● **GOAL OF THE EXERCISE**:
Could you print every line from the first one of the records below through the line containing "residue bookkeeping, and", with both included and nothing else?

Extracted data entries
=====

/-!
# Crux `PrintCf2.RamifiedOffTYZOfFacts` (stmt-BirchSwinnertonDyer-20509), line `offtyz-v7`, LEAD cycle 14 (cruxlead-20509 g13):
# THE EVEN SQUARE FORM, LEVEL TWO — the chains `n → d_W (≡ 7) → d_T (≡ 5)`

THEOREMS ONLY (no `def`, no named fact, no `sorry`), `--supports stmt-BirchSwinnertonDyer-20509` (C⁺ = item 23431 even sector; the `s = 1` even
stratum of 23432).  Part of the CLOSED-FORM REDUCTION behind the EVEN Ω-IDENTITY (crux workfiles `Lines/offtyz_v7_EvenOmega.lean`,
`Lines/offtyz_v7_RegimeFreeLaw.md` §5b; definitions `…EvenOmegaDefs`): for `n = 2p₁⋯p_k ≡ 6 (mod 8)` and EVERY automorphism `g` of `ℍ′_n`, the
`τ(1)`-coefficient of `g·g·P(n) − P(n)` in g8's even square formula `SquareSilenceEven.galPt_mul_self_P_eq_add_even` (p703022), read modulo `2`,
is an explicit `𝔽₂`-form in the bits of `g` indexed on the prime tuple — block laws of `…EvenSquareFormBlocks` (regime-free), cofactor parities as
Monsky determinants, and the recursion indices converted to sub-tuples level by level.  BSD is not proved by any of this; no class is closed here.
* §4 `not_five_mem_recursionIndex_two_mul` (no block `≡ 5` directly under an even block), `blockProd_mem_recursionIndex_iff_seven`
  (`d_W ∈ R(n) ⟺ d_W ≡ 7`), `blockProd_mem_recursionIndex_blockProd_iff` (`d_T ∈ R(d_W) ⟺ T ⊊ W`), the inner sum as a sum over `T`, quotient and
  residue bookkeeping, and `levelTwo_eq_sum_blocks`: level 2 `= Σ_{T : d_T ≡ 5} (Σ_{W ⊋ T, d_W ≡ 7} det M_even(Wᶜ)·det M_odd(W∖T))·ι-form(d_T)`.

References: [cite: TianYuanZhang2017, Thm. 1.1, §3.1 (p0011 L1–L13, L53–L73), Prop. 3.2 (1)(2), Thm. 3.6 (1)(2), proof of Lemma 3.21 (p0020 L27–L63)];
[cite: HeathBrown1994SelmerCongruentII, Appendix (Monsky), typescript p. 39 L10 – p. 41 L36]; [cite: Smith2016CongruentDensity, Thm. 2.2 rows 1–3];
[cite: Cox2013, §5.C Lemma 5.19, §7.D, §9.A].
-/

noncomputable section

open scoped Classical NumberField

open WeierstrassCurve WeierstrassCurve.Affine Finset Matrix Literature.NumberTheory.EllipticCurves
  Literature.NumberTheory.EllipticCurves.TianYuanZhang2017
  Literature.NumberTheory.EllipticCurves.TianYuanZhang2017.W2
  Literature.NumberTheory.EllipticCurves.HeathBrown1994
  Literature.NumberTheory.EllipticCurves.HeathBrown1994.Families
  Literature.NumberTheory.EllipticCurves.Smith2016
  Literature.NumberTheory.EllipticCurves.MonskySelmerParity
  Literature.NumberTheory.QuadraticFields.RingClass
  Literature.NumberTheory.QuadraticFields
  Literature.LinearAlgebra.Matrix
  Summit.BirchSwinnertonDyer.Rank1Residual.P2.GenusPeriodTransferLayer
  Summit.BirchSwinnertonDyer.Rank1Residual.P2.ThetaDescent
  Summit.BirchSwinnertonDyer.PrintCf2.QForm
/-- **Short intervals with a modulus, Type II — sharp and unconditional.**  Let `0 ≤ θ < κ < c ≤ 1`,
`η < c`, `ν > 0`, `B > 1`.  For all large `x`, every real `a` with at most `x^{1−c}` non-zero values
on `(x/2, x]`, every `q ≥ 1` and every `y ≤ x/2` with `x^{1−η}/2 ≤ y` and `2x^κ q ≤ y`:
`w = a − (xq/2)/(yφ(q))·1_{x−y<n≤x,(n,q)=1}` violates (II) in `[θ, θ + ν]`.  (The totient
hypothesis of the preceding theorem is discharged by `q/φ(q) ≤ ω(q) + 1 ≤ (log x)² + 1`.)
[cite: FordMaynard2024PrimeSieves, §4.2 (Lemma 4.6)] -/
theorem eventually_not_typeII_shortInterval_coprime_sharp' {c θ ν B η κ : ℝ} (hθ : 0 ≤ θ)
    (hκ : θ < κ) (hκc : κ < c) (hηc : η < c) (hc1 : c ≤ 1) (hν : 0 < ν) (hB : 1 < B) :
    ∀ᶠ x : ℝ in atTop, ∀ (a : ℕ → ℝ) (A : Finset ℕ) (y : ℝ) (q : ℕ), (A.card : ℝ) ≤ x ^ (1 - c) →
      (∀ v : ℕ, x / 2 < (v : ℝ) → (v : ℝ) ≤ x → a v ≠ 0 → v ∈ A) → 0 < q →
      x ^ (1 - η) / 2 ≤ y → 2 * x ^ κ * q ≤ y → y ≤ x / 2 →
      ¬ TypeII (fun n : ℕ => a n - (if x - y < (n : ℝ) ∧ (n : ℝ) ≤ x ∧ Nat.Coprime n q
        then x * q / (2 * y * (q.totient : ℝ)) else 0)) x θ ν B := by
  have hκ0 : 0 < κ := lt_of_le_of_lt hθ hκ
  have hM1 : κ ≤ max κ η := le_max_left _ _
  have hM2 : η ≤ max κ η := le_max_right _ _
  have hMc : max κ η < c := max_lt hκc hηc
  set δ : ℝ := (c - max κ η) / 2 with hδdef
  have hδ0 : 0 < δ := by rw [hδdef]; linarith
  have hδ2 : 0 < δ / 2 := by linarith
  have hκδ : κ + δ < c := by rw [hδdef]; linarith
  have hηδ : η + δ < c := by rw [hδdef]; linarith
  filter_upwards [eventually_not_typeII_shortInterval_coprime_sharp hθ hκ hδ0.le hκδ hηδ hc1 hν hB,
    eventually_ge_atTop (Real.exp 6),
    (isLittleO_log_rpow_atTop hδ2).bound (by norm_num : (0 : ℝ) < 1 / 2),
    (tendsto_rpow_atTop hδ0).eventually_ge_atTop 2]
    with x hx hx6 elog e2 a A y q hA hcov hq hy1 hqy hyx
  have hx0 : 0 < x := lt_of_lt_of_le (Real.exp_pos 6) hx6
  have hx1 : 1 ≤ x := le_trans (by have := Real.add_one_le_exp (6 : ℝ); linarith) hx6
  have hq1 : (1 : ℝ) ≤ q := by exact_mod_cast hq
  have hxκ : 1 ≤ x ^ κ := Real.one_le_rpow hx1 hκ0.le
  have hqκ : (q : ℝ) ≤ x ^ κ * q := le_mul_of_one_le_left (by positivity) hxκ
  have hqx : (q : ℝ) ≤ x ^ 2 := by
    have hxx : x ≤ x ^ 2 := by nlinarith
    linarith
  have hφ : (0 : ℝ) ≤ (q.totient : ℝ) := Nat.cast_nonneg _
  have hlx : 0 ≤ Real.log x := Real.log_nonneg hx1
  have hlog : Real.log x ≤ 1 / 2 * x ^ (δ / 2) := by
    have := elog
    simp only [Real.norm_eq_abs] at this
    rwa [abs_of_nonneg hlx, abs_of_nonneg (Real.rpow_nonneg hx0.le _)] at this
  have hlog2 : Real.log x ^ 2 + 1 ≤ x ^ δ := by
    have h1 : Real.log x ^ 2 ≤ (1 / 2 * x ^ (δ / 2)) ^ 2 := by
      exact pow_le_pow_left₀ hlx hlog 2
    have h2 : (1 / 2 * x ^ (δ / 2)) ^ 2 = x ^ δ / 4 := by
      rw [mul_pow, ← Real.rpow_natCast (x ^ (δ / 2)) 2, ← Real.rpow_mul hx0.le]
      norm_num
      ring
    rw [h2] at h1
    linarith
  refine hx a A y q hA hcov hq ?_ hy1 hqy hyx
  calc (q : ℝ) ≤ (q.primeFactors.card + 1) * (q.totient : ℝ) :=
        natCast_le_card_primeFactors_add_one_mul_totient hq
    _ ≤ (Real.log x ^ 2 + 1) * (q.totient : ℝ) :=
        mul_le_mul_of_nonneg_right (by linarith [card_primeFactors_le_log_sq hx6 hq hqx]) hφ
    _ ≤ x ^ δ * (q.totient : ℝ) := mul_le_mul_of_nonneg_right hlog2 hφ
import Summits.Ventures.CertifiedManyBodySolver.Certificates.EmeryCu4O8_kry_YBCO7_c2lh_s9x10_S0
import HarnessLib

/-!
# KLDL-R certificate: an exact cluster vector of the open `Cu₄O₈` block (YBCO7 three-band corner `c2lh`, sector `(9,10)`, `N = 19`) — part S1 (kernel traces of atom classes [0, 1, 3])

HONEST FRAMING: certified energy-window bookkeeping (a hypothesis-free UPPER bound on the three-band ground-state energy density at
`ρ = 19/16` from ONE explicit cluster vector, Ruelle's cluster variational principle as typed in `EmeryThreeBandBlock2x2RayleighCap`);
not a superconductivity verdict; no number of record at an anchor moves. WHAT-THIS-IS-NOT: a floor; a phase word.

The vector: the integer-rounded (scale `2^16`) lowest eigenvector of `h(θ) = Σ_a θ_a h^G_a` (`h^G_a = hubbardOpenBoxGP 1 12 (cu4o8Tau a) (cu4o8Ups a) (cu4o8Nu a)`)
on the spin sector `(9,10)` of the twelve physical sites of the open `2×2`-cell block (dimension 14520; 4000 nonzero coefficients — TRUNCATED to the 4000 largest-modulus coefficients of the rounded eigenvector (a valid trial vector; exact Rayleigh quotient 28.563173 vs eigenvalue 28.249522 eV/cluster)), at the coupling vector
`θ = ['117/100', '117/100', '117/100', '117/100', '-73/100', '-73/100', '-73/100', '-73/100', '87/50', '0', '0', '5057/1000', '2171/500', '2171/500']` (YBCO7 corner `c2lh` of `BLOCK-TABLES-La214v123_v1` = (t_pd ×4, −t_pp ×4, Δ_pd, ε_px, ε_py, U_d, U_px, U_py), cuprate signs),
stored as a `CoefTree` (search tree over occupation codes, `HubbardOpenBoxCodedRayleigh`). Norm `NN = 4174118826`; the fourteen EXACT integer traces
`S_a = NN·⟨unit, h^G_a unit⟩ = [-11297318544, -6203231684, -11298802184, -6218606960, 3084398028, 6172806280, 1969339274, 3092121136, 20853836150, 29228296601, 29226124943, 4828474304, 12661774412, 12659839499]` (float eigenvalue 28.249521626 eV/cluster; exact Rayleigh quotient 28.563173287; cap 1.7851983 eV/site = 7.140793 eV/CuO₂).
Parts: S0 = the tree + search-tree order / norm / particle number (kernel); S1–S3 = the fourteen traces `CoefTree.sApp` over the hop-list oracles `cu4o8ClusterF a` (kernel, `decide +kernel`);
F = the assembled table and the consequences (`emeryEnergyDensity_le_of_cu4o8Tree`: for EVERY `θ'`, `e_Emery(θ', 19/16) ≤ (1/16)·Σ_a θ'_a·S_a/NN`; the corner number; the `hT` trace rows,
unit norm and particle number for the `T > 0` Rayleigh-family floor `le_emeryCellPressure_of_rayleighFamily` / `Downfold/EmeryThermalSeam`).
Generator: HOME/hubbard-box-p2/code/rayleigh/ (kit job ray_main.py: scipy eigsh + exact integer forms; emit_kry.py), hubbard-box-p2 g15.
[cite: Ruelle1969, §3.3] [cite: Emery1987, eq. (1)] [cite: LinGubernatis1993, §II]
-/

noncomputable section

namespace Summit.Ventures.CertifiedManyBodySolver.Certificates

open Matrix Literature.MathematicalPhysics.QuantumLattice OccupationCode OccupationCode.CoefTree ClusterLowerBound InfVolFermionState HubbardWave0

/-- The exact trace of atom class `0` (kernel). [cite: Ruelle1969, §3.3] -/
theorem kry_YBCO7_c2lh_s9x10_sApp0 : kry_YBCO7_c2lh_s9x10.sApp (cu4o8ClusterF 0) = -11297318544 := by decide +kernel

/-- The exact trace of atom class `1` (kernel). [cite: Ruelle1969, §3.3] -/
theorem kry_YBCO7_c2lh_s9x10_sApp1 : kry_YBCO7_c2lh_s9x10.sApp (cu4o8ClusterF 1) = -6203231684 := by decide +kernel

/-- The exact trace of atom class `3` (kernel). [cite: Ruelle1969, §3.3] -/
theorem kry_YBCO7_c2lh_s9x10_sApp3 : kry_YBCO7_c2lh_s9x10.sApp (cu4o8ClusterF 3) = -6218606960 := by decide +kernel

end Summit.Ventures.CertifiedManyBodySolver.Certificates

end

=====

● **SOLVED PROBLEM**:
/-!
# Crux `PrintCf2.RamifiedOffTYZOfFacts` (stmt-BirchSwinnertonDyer-20509), line `offtyz-v7`, LEAD cycle 14 (cruxlead-20509 g13):
# THE EVEN SQUARE FORM, LEVEL TWO — the chains `n → d_W (≡ 7) → d_T (≡ 5)`

THEOREMS ONLY (no `def`, no named fact, no `sorry`), `--supports stmt-BirchSwinnertonDyer-20509` (C⁺ = item 23431 even sector; the `s = 1` even
stratum of 23432).  Part of the CLOSED-FORM REDUCTION behind the EVEN Ω-IDENTITY (crux workfiles `Lines/offtyz_v7_EvenOmega.lean`,
`Lines/offtyz_v7_RegimeFreeLaw.md` §5b; definitions `…EvenOmegaDefs`): for `n = 2p₁⋯p_k ≡ 6 (mod 8)` and EVERY automorphism `g` of `ℍ′_n`, the
`τ(1)`-coefficient of `g·g·P(n) − P(n)` in g8's even square formula `SquareSilenceEven.galPt_mul_self_P_eq_add_even` (p703022), read modulo `2`,
is an explicit `𝔽₂`-form in the bits of `g` indexed on the prime tuple — block laws of `…EvenSquareFormBlocks` (regime-free), cofactor parities as
Monsky determinants, and the recursion indices converted to sub-tuples level by level.  BSD is not proved by any of this; no class is closed here.
* §4 `not_five_mem_recursionIndex_two_mul` (no block `≡ 5` directly under an even block), `blockProd_mem_recursionIndex_iff_seven`
  (`d_W ∈ R(n) ⟺ d_W ≡ 7`), `blockProd_mem_recursionIndex_blockProd_iff` (`d_T ∈ R(d_W) ⟺ T ⊊ W`), the inner sum as a sum over `T`, quotient and
  residue bookkeeping, and `levelTwo_eq_sum_blocks`: level 2 `= Σ_{T : d_T ≡ 5} (Σ_{W ⊋ T, d_W ≡ 7} det M_even(Wᶜ)·det M_odd(W∖T))·ι-form(d_T)`.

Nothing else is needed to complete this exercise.